import Summits.QuantumFields.GaugeBoot.TiltedLatticeAxisFlip
import HarnessLib

/-!
# An axis flip that moves a link is not a reflection of positive type (gauge-boot, L3 negative supplement, part 1)

HONEST FRAMING (cell `pub-gaugeboot`, page 1 of every file): the venture produces certified bounds
on lattice expectations at stated coupling, gauge group, dimension and torus size; NOT a mass gap,
NOT a continuum limit, NOT a string tension; NOT Yang–Mills-summit-bearing (barriers
`FixedCouplingUltralocality`, `PerturbativeInvisibility`). This module is a small NEGATIVE tool about
which positivity blocks a certificate on a periodic lattice may use; it discharges nothing else.

In the periodic-lattice setting of `TiltedLatticeGauge.lean` (finite additive site group `A`,
translations `e`; Wilson measure `μ_β = gibbs ρ e β`):

* **`integral_sq_gibbs_pos`** — `0 < ∫ h² dμ_β` for a bounded measurable real `h` that does not
  vanish on a non-empty open set of configurations (every real `β`): the Boltzmann weight is bounded
  below (`boltzmann_bounds`) and the product Haar measure charges non-empty open sets. This is the
  periodic-lattice form of `integral_exp_mul_sq_pos` of `DiagonalRPTorusNegative.lean`.
* **`IsAxisFlip.exists_integral_conj_mul_neg`** — for an axis flip `σ` along `k` (`IsAxisFlip`,
  `TiltedLatticeAxisFlip.lean`), `Θ = configReflect e k σ` the induced reflection of configurations
  (`k`-links reversed and inverted, other links carried along) and a link `(x, m)`, `m ≠ k`, whose
  base point is MOVED (`σ x ≠ x`): the two-link observable `F(U) = g(U(x, m)) - g(U(σx, m))`
  (`g : G → [0, 1]` continuous separating two points) is odd under `Θ`, so
  `∫ conj F(ΘU) · F(U) dμ_β = -∫ F² dμ_β < 0` at EVERY real `β` (non-trivial compact Hausdorff second
  countable `G`, continuous `ρ`). Hence no class of "half observables" containing such a pair of
  links is reflection positive for `Θ`: a closed half bounded by a `σ`-invariant layer works only
  if the layer is POINTWISE fixed (the axiom `fix_of_layer` of the tree's frames). Used in
  `TiltedBoxAxisRPNegative.lean` for the in-plane axes of the 45°-tilted box.

References: J. Fröhlich, R. Israel, E. H. Lieb, B. Simon, J. Stat. Phys. 22 (1980) 297, §3;
K. Osterwalder, E. Seiler, Ann. Phys. 110 (1978) 440, §2.
-/

noncomputable section

open MeasureTheory Complex
open scoped ComplexOrder ComplexConjugate
open Literature.MathematicalPhysics.QuantumFieldTheory (haarProbability)
open Literature.RepresentationTheory.CompactGroups

namespace Summit.QuantumFields.GaugeBoot

namespace TiltedRP

/-! ## Strict positivity of `∫ h² dμ_β` and the abstract two-link negative -/

section Abstract

variable {A : Type*} [AddCommGroup A] [Fintype A] {d N : ℕ} {G : Type*} [Group G]
  [TopologicalSpace G] [IsTopologicalGroup G] [CompactSpace G] [MeasurableSpace G] [BorelSpace G]
  [SecondCountableTopology G]
variable (ρ : G →* Matrix (Fin N) (Fin N) ℂ)

/-- **Strict positivity of `∫ h² dμ_β`** on any periodic lattice, for a bounded measurable real `h`
that does not vanish on some non-empty open set of configurations: the Boltzmann weight is bounded
below (`boltzmann_bounds`) and the product Haar measure charges non-empty open sets. -/
theorem integral_sq_gibbs_pos (hρ : Continuous ρ) (e : Fin d → A) (β : ℝ) {h : Config A d G → ℝ}
    (hh : Measurable h) {C : ℝ} (hC : ∀ U, |h U| ≤ C) {O : Set (Config A d G)} (hO : IsOpen O)
    (hOne : O.Nonempty) (hOh : ∀ U ∈ O, h U ≠ 0) :
    0 < ∫ U, h U ^ 2 ∂(gibbs ρ e β) := by
  haveI := isProbabilityMeasure_productHaar (A := A) (d := d) (G := G)
  haveI : IsProbabilityMeasure (haarProbability G) :=
    CompactGroup.isProbabilityMeasure_haarMeasure_top
  haveI : (haarProbability G).IsOpenPosMeasure := by
    unfold haarProbability; infer_instance
  haveI : (productHaar A d G).IsOpenPosMeasure := by
    unfold productHaar; infer_instance
  rw [integral_gibbs]
  set π := productHaar A d G with hπ
  set Z := ∫ U, Real.exp (-β * wilsonAction ρ e U) ∂π with hZ
  have hZpos : 0 < Z := normaliser_pos ρ hρ e β
  set c := Real.exp (-(|β| * (2 * N * Fintype.card (Plaq A d)))) with hc
  have hcpos : 0 < c := Real.exp_pos _
  have hsqC : ∀ U, h U ^ 2 ≤ C ^ 2 := fun U => by
    rw [← sq_abs]; exact pow_le_pow_left₀ (abs_nonneg _) (hC U) 2
  have hsq_int : Integrable (fun U => h U ^ 2) π := by
    refine Integrable.of_bound (hh.pow_const 2).aestronglyMeasurable (C ^ 2)
      (ae_of_all _ fun U => ?_)
    rw [Real.norm_eq_abs, abs_of_nonneg (sq_nonneg _)]
    exact hsqC U
  have hw_int : Integrable (fun U => (Real.exp (-β * wilsonAction ρ e U) / Z) • h U ^ 2) π := by
    refine Integrable.of_bound
      ((((continuous_boltzmann ρ hρ e β).measurable.div_const Z).smul (hh.pow_const 2))
        |>.aestronglyMeasurable)
      (Real.exp (|β| * (2 * N * Fintype.card (Plaq A d))) / Z * C ^ 2) (ae_of_all _ fun U => ?_)
    rw [smul_eq_mul, Real.norm_eq_abs,
      abs_of_nonneg (mul_nonneg (div_nonneg (Real.exp_nonneg _) hZpos.le) (sq_nonneg _))]
    exact mul_le_mul (div_le_div_of_nonneg_right (boltzmann_bounds ρ hρ e β U).2 hZpos.le)
      (hsqC U) (sq_nonneg _) (by positivity)
  have hsq_pos : 0 < ∫ U, h U ^ 2 ∂π := by
    rw [integral_pos_iff_support_of_nonneg (fun U => sq_nonneg (h U)) hsq_int]
    have hOsupp : O ⊆ Function.support fun U => h U ^ 2 := fun U hU => by
      rw [Function.mem_support]; exact pow_ne_zero 2 (hOh U hU)
    exact lt_of_lt_of_le (hO.measure_pos π hOne) (measure_mono hOsupp)
  calc (0 : ℝ) < c / Z * ∫ U, h U ^ 2 ∂π := mul_pos (div_pos hcpos hZpos) hsq_pos
    _ = ∫ U, c / Z * h U ^ 2 ∂π := (integral_const_mul _ _).symm
    _ ≤ ∫ U, (Real.exp (-β * wilsonAction ρ e U) / Z) • h U ^ 2 ∂π := by
        refine integral_mono (hsq_int.const_mul _) hw_int fun U => ?_
        show c / Z * h U ^ 2 ≤ (Real.exp (-β * wilsonAction ρ e U) / Z) • h U ^ 2
        rw [smul_eq_mul]
        exact mul_le_mul_of_nonneg_right
          (div_le_div_of_nonneg_right (boltzmann_bounds ρ hρ e β U).1 hZpos.le) (sq_nonneg _)

/-- **Axis RP fails as soon as a layer link is moved** (any periodic lattice, every coupling). Let
`σ` be an axis flip along `k`, `Θ = configReflect e k σ` the induced reflection of configurations
(`k`-links reversed and inverted, other links carried along), and `(x, m)` a link with `m ≠ k` whose
base point is NOT fixed, `σ x ≠ x`. For non-trivial compact Hausdorff second countable `G`,
continuous `ρ` and EVERY real `β` there is a measurable `F`, `‖F‖ ≤ 1`, depending only on the two
link variables `U(x, m)`, `U(σx, m)`, odd under `Θ` (`F ∘ Θ = -F`), with
`∫ conj F(ΘU) · F(U) dμ_β = -∫ |F|² dμ_β < 0` (a real negative number). Witness:
`F(U) = g(U(x, m)) - g(U(σx, m))`, `g : G → [0, 1]` continuous separating two points. -/
theorem IsAxisFlip.exists_integral_conj_mul_neg [Nontrivial G] [T2Space G] {e : Fin d → A}
    {k : Fin d} {σ : A →+ A} (hF : IsAxisFlip e k σ) (hρ : Continuous ρ) (β : ℝ) {x : A}
    {m : Fin d} (hm : m ≠ k) (hx : σ x ≠ x) :
    ∃ F : Config A d G → ℂ, Measurable F ∧ (∀ U, ‖F U‖ ≤ 1) ∧
      (∀ U V : Config A d G, U (x, m) = V (x, m) → U (σ x, m) = V (σ x, m) → F U = F V) ∧
      (∀ U, F (configReflect e k σ U) = -F U) ∧
      ∫ U, conj (F (configReflect e k σ U)) * F U ∂(gibbs ρ e β) < 0 := by
  classical
  obtain ⟨a, b, hab⟩ := exists_pair_ne G
  obtain ⟨g, hga, hgb, hg01⟩ := exists_continuous_zero_one_of_isClosed
    (isClosed_singleton (x := a)) (isClosed_singleton (x := b)) (Set.disjoint_singleton.2 hab)
  have hne : ((x, m) : Link A d) ≠ (σ x, m) := fun h' => hx (Prod.ext_iff.1 h').1.symm
  set h : Config A d G → ℝ := fun U => g (U (x, m)) - g (U (σ x, m)) with hh
  have hh_meas : Measurable h :=
    (g.continuous.measurable.comp (measurable_pi_apply _)).sub
      (g.continuous.measurable.comp (measurable_pi_apply _))
  have hh_bound : ∀ U, |h U| ≤ 1 := fun U => by
    rw [hh, abs_sub_le_iff]
    constructor <;> linarith [(hg01 (U (x, m))).1, (hg01 (U (x, m))).2, (hg01 (U (σ x, m))).1,
      (hg01 (U (σ x, m))).2]
  have hh_odd : ∀ U, h (configReflect e k σ U) = -h U := fun U => by
    simp only [hh, configReflect_other e k σ U _ hm, hF.invol]
    ring
  refine ⟨fun U => (h U : ℂ), Complex.measurable_ofReal.comp hh_meas, fun U => ?_,
    fun U V h1 h2 => ?_, fun U => ?_, ?_⟩
  · rw [Complex.norm_real, Real.norm_eq_abs]
    exact hh_bound U
  · simp only [hh, h1, h2]
  · show ((h (configReflect e k σ U) : ℝ) : ℂ) = -((h U : ℝ) : ℂ)
    rw [hh_odd]
    push_cast
    ring
  · have hint : (fun U => conj ((h (configReflect e k σ U) : ℝ) : ℂ) * (h U : ℂ)) =
        fun U => ((-(h U ^ 2) : ℝ) : ℂ) := by
      funext U
      rw [Complex.conj_ofReal, hh_odd]
      push_cast
      ring
    rw [hint, integral_complex_ofReal, ← Complex.ofReal_zero, Complex.real_lt_real, integral_neg,
      neg_lt_zero]
    set O : Set (Config A d G) :=
      (fun U : Config A d G => U (x, m)) ⁻¹' (g ⁻¹' Set.Iio (1 / 2 : ℝ)) ∩
        (fun U : Config A d G => U (σ x, m)) ⁻¹' (g ⁻¹' Set.Ioi (1 / 2 : ℝ)) with hOdef
    have hO : IsOpen O :=
      ((isOpen_Iio.preimage g.continuous).preimage (continuous_apply _)).inter
        ((isOpen_Ioi.preimage g.continuous).preimage (continuous_apply _))
    have hOne : O.Nonempty := by
      refine ⟨Function.update (fun _ => a) (σ x, m) b, ?_, ?_⟩
      · simp only [Set.mem_preimage, Function.update_of_ne hne, hga rfl, Set.mem_Iio]; norm_num
      · simp only [Set.mem_preimage, Function.update_self, hgb rfl, Set.mem_Ioi]; norm_num
    have hOh : ∀ U ∈ O, h U ≠ 0 := by
      rintro U ⟨h1, h2⟩
      simp only [Set.mem_preimage, Set.mem_Iio, Set.mem_Ioi] at h1 h2
      show g (U (x, m)) - g (U (σ x, m)) ≠ 0
      exact (by linarith : g (U (x, m)) - g (U (σ x, m)) < 0).ne
    exact integral_sq_gibbs_pos ρ hρ e β hh_meas hh_bound hO hOne hOh

end Abstract

end TiltedRP

end Summit.QuantumFields.GaugeBoot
************
▶ **Brief**
Reproduce every line above containing "section".

▶ **Answer space**
noncomputable section
section Abstract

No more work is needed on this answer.